**Problem to work on:** Only one portion of the data is to be written out: from the line bearing "exact Set.image_congr fun" through the line bearing "rwa [Ideal.mk_ker] at hmy". Write it exactly as it appears.

**The records:**
include hli in
/-- **Elements of a regular local ring with linearly independent differentials form an
`R`-sequence** (in every order): `f_i y ∈ (f_t : t ∈ T)` with `i ∉ T` forces
`y ∈ (f_t : t ∈ T)`. [cite: Matsumura1987, Thm. 14.2 with Thm. 14.3] -/
theorem mem_span_image_of_mul_mem_of_linearIndependent_toCotangent (i : Fin c)
    (T : Set (Fin c)) (hiT : i ∉ T) (y : R) (hy : f i * y ∈ Ideal.span (f '' T)) :
    y ∈ Ideal.span (f '' T) :=
  ((isPrime_span_image_of_linearIndependent_toCotangent f hf hli T).mem_or_mem hy).resolve_left
    (not_mem_span_image_of_linearIndependent_toCotangent f hf hli i T hiT)

include hli in
/-- Hence such a family is quasi-regular (Rees, Matsumura Thm. 16.2).
[cite: Matsumura1987, Thm. 16.2] -/
theorem isQuasiRegular_of_linearIndependent_toCotangent : IsQuasiRegular f :=
  isQuasiRegular_of_regularSeq c f fun i y hy =>
    mem_span_image_of_mul_mem_of_linearIndependent_toCotangent f hf hli i (Set.Iio i)
      (fun h => lt_irrefl i h) y hy

end Regular

/-! ## The ideal of a regular quotient is generated by elements with independent differentials -/

section Generation

variable [IsRegularLocalRing R]

/-- Lifting a finite generating set of the maximal ideal of a quotient `R/J`: there is a finite
`u ⊆ 𝔪` with `#u ≤ μ(𝔪_{R/J})` and `𝔪 = (u) + J`. [folklore] -/
theorem exists_finset_maximalIdeal_eq_span_sup {J : Ideal R} (hJ : J ≤ maximalIdeal R)
    [Nontrivial (R ⧸ J)] :
    haveI := IsLocalRing.of_surjective' (Ideal.Quotient.mk J) Ideal.Quotient.mk_surjective
    ∃ u : Finset R, (u : Set R) ⊆ maximalIdeal R ∧
      u.card ≤ (maximalIdeal (R ⧸ J)).spanFinrank ∧
      maximalIdeal R = Ideal.span (u : Set R) ⊔ J := by
  classical
  haveI := IsLocalRing.of_surjective' (Ideal.Quotient.mk J) Ideal.Quotient.mk_surjective
  set mk := Ideal.Quotient.mk J with hmk
  set mbar := maximalIdeal (R ⧸ J) with hmbar
  have hfg : (mbar : Submodule (R ⧸ J) (R ⧸ J)).FG := IsNoetherian.noetherian mbar
  set gens := Submodule.generators (mbar : Submodule (R ⧸ J) (R ⧸ J)) with hgens
  have hgen : Ideal.span gens = mbar := Submodule.span_generators _
  have hfin : gens.Finite := Submodule.FG.finite_generators hfg
  have hcard : gens.ncard = Submodule.spanFinrank mbar := Submodule.FG.generators_ncard hfg
  let g : R ⧸ J → R := fun b => (Ideal.Quotient.mk_surjective b).choose
  have hg : ∀ b, mk (g b) = b := fun b => (Ideal.Quotient.mk_surjective b).choose_spec
  set u : Finset R := hfin.toFinset.image g with hu
  have hmaxmap : mbar = (maximalIdeal R).map mk :=
    (map_maximalIdeal_of_surjective mk Ideal.Quotient.mk_surjective).symm
  refine ⟨u, ?_, ?_, ?_⟩
  · intro x hx
    rw [hu, Finset.coe_image] at hx
    obtain ⟨b, hb, rfl⟩ := hx
    rw [Set.Finite.coe_toFinset] at hb
    have hbm : mk (g b) ∈ mbar := by rw [hg, ← hgen]; exact Ideal.subset_span hb
    exact (IsLocalRing.mem_maximalIdeal _).mpr fun hunit =>
      (IsLocalRing.mem_maximalIdeal _).mp hbm (hunit.map mk)
  · calc u.card ≤ hfin.toFinset.card := Finset.card_image_le
      _ = gens.ncard := (Set.ncard_eq_toFinset_card gens hfin).symm
      _ = _ := hcard
  · apply le_antisymm
    · intro y hy
      have hmy : mk y ∈ (Ideal.span (u : Set R)).map mk := by
        have h1 : mk '' (u : Set R) = gens := by
          rw [hu, Finset.coe_image, Set.Finite.coe_toFinset, Set.image_image]
          conv_rhs => rw [← Set.image_id gens]
          exact Set.image_congr fun b _ => hg b
        rw [Ideal.map_span, h1, hgen, hmaxmap]
        exact Ideal.mem_map_of_mem _ hy
      rw [← Ideal.mem_comap, Ideal.comap_map_of_surjective _ Ideal.Quotient.mk_surjective,
        ← RingHom.ker_eq_comap_bot] at hmy
      rwa [Ideal.mk_ker] at hmy
    · refine sup_le (Ideal.span_le.mpr ?_) hJ
      intro x hx
      rw [hu, Finset.coe_image] at hx
      obtain ⟨b, hb, rfl⟩ := hx
      rw [Set.Finite.coe_toFinset] at hb
      have hbm : mk (g b) ∈ mbar := by rw [hg, ← hgen]; exact Ideal.subset_span hb
      exact (IsLocalRing.mem_maximalIdeal _).mpr fun hunit =>
        (IsLocalRing.mem_maximalIdeal _).mp hbm (hunit.map mk)

/-- **Selection**: from any set `G ⊆ 𝔪` one can select finitely many elements whose
differentials form a basis of the span of the differentials of `G` in `𝔪/𝔪²`. [folklore] -/
theorem exists_linearIndependent_of_subset_maximalIdeal (G : Set R) (hGm : G ⊆ maximalIdeal R) :
    ∃ (c : ℕ) (f : Fin c → R) (hfG : ∀ i, f i ∈ G),
      LinearIndependent (ResidueField R)
        (fun i => (maximalIdeal R).toCotangent ⟨f i, hGm (hfG i)⟩) ∧
      Submodule.span (ResidueField R)
          (Set.range fun i => (maximalIdeal R).toCotangent ⟨f i, hGm (hfG i)⟩) =
        Submodule.span (ResidueField R)
          (Set.range fun g : G => (maximalIdeal R).toCotangent ⟨g, hGm g.2⟩) := by
  classical
  set θ := (maximalIdeal R).toCotangent with hθ
  set Tset : Set (CotangentSpace R) := Set.range fun g : G => θ ⟨g, hGm g.2⟩ with hTset
  obtain ⟨b, hbT, hbspan, hbli⟩ := exists_linearIndependent (ResidueField R) Tset
  have hbfin : b.Finite := hbli.set_finite_of_isNoetherian
  haveI : Fintype b := hbfin.fintype
  set c := Fintype.card b
  let e : Fin c ≃ b := (Fintype.equivFin b).symm
  have hsel : ∀ v : b, ∃ g : G, θ ⟨g, hGm g.2⟩ = v := fun v => hbT v.2
  choose gsel hgsel using hsel
  refine ⟨c, fun i => gsel (e i), fun i => (gsel (e i)).2, ?_, ?_⟩
  · have h1 := hbli.comp e e.injective
    convert h1 using 1
    funext i
    exact hgsel (e i)
  · have hrange : (Set.range fun i => θ ⟨(gsel (e i) : R), hGm (gsel (e i)).2⟩) = b := by
      ext v
      simp only [Set.mem_range]
      constructor
      · rintro ⟨i, rfl⟩
        rw [hgsel]
        exact (e i).2
      · intro hv
        exact ⟨e.symm ⟨v, hv⟩, by rw [hgsel, Equiv.apply_symm_apply]⟩
    rw [hrange, hbspan]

**Response:**
          exact Set.image_congr fun b _ => hg b
        rw [Ideal.map_span, h1, hgen, hmaxmap]
        exact Ideal.mem_map_of_mem _ hy
      rw [← Ideal.mem_comap, Ideal.comap_map_of_surjective _ Ideal.Quotient.mk_surjective,
        ← RingHom.ker_eq_comap_bot] at hmy
      rwa [Ideal.mk_ker] at hmy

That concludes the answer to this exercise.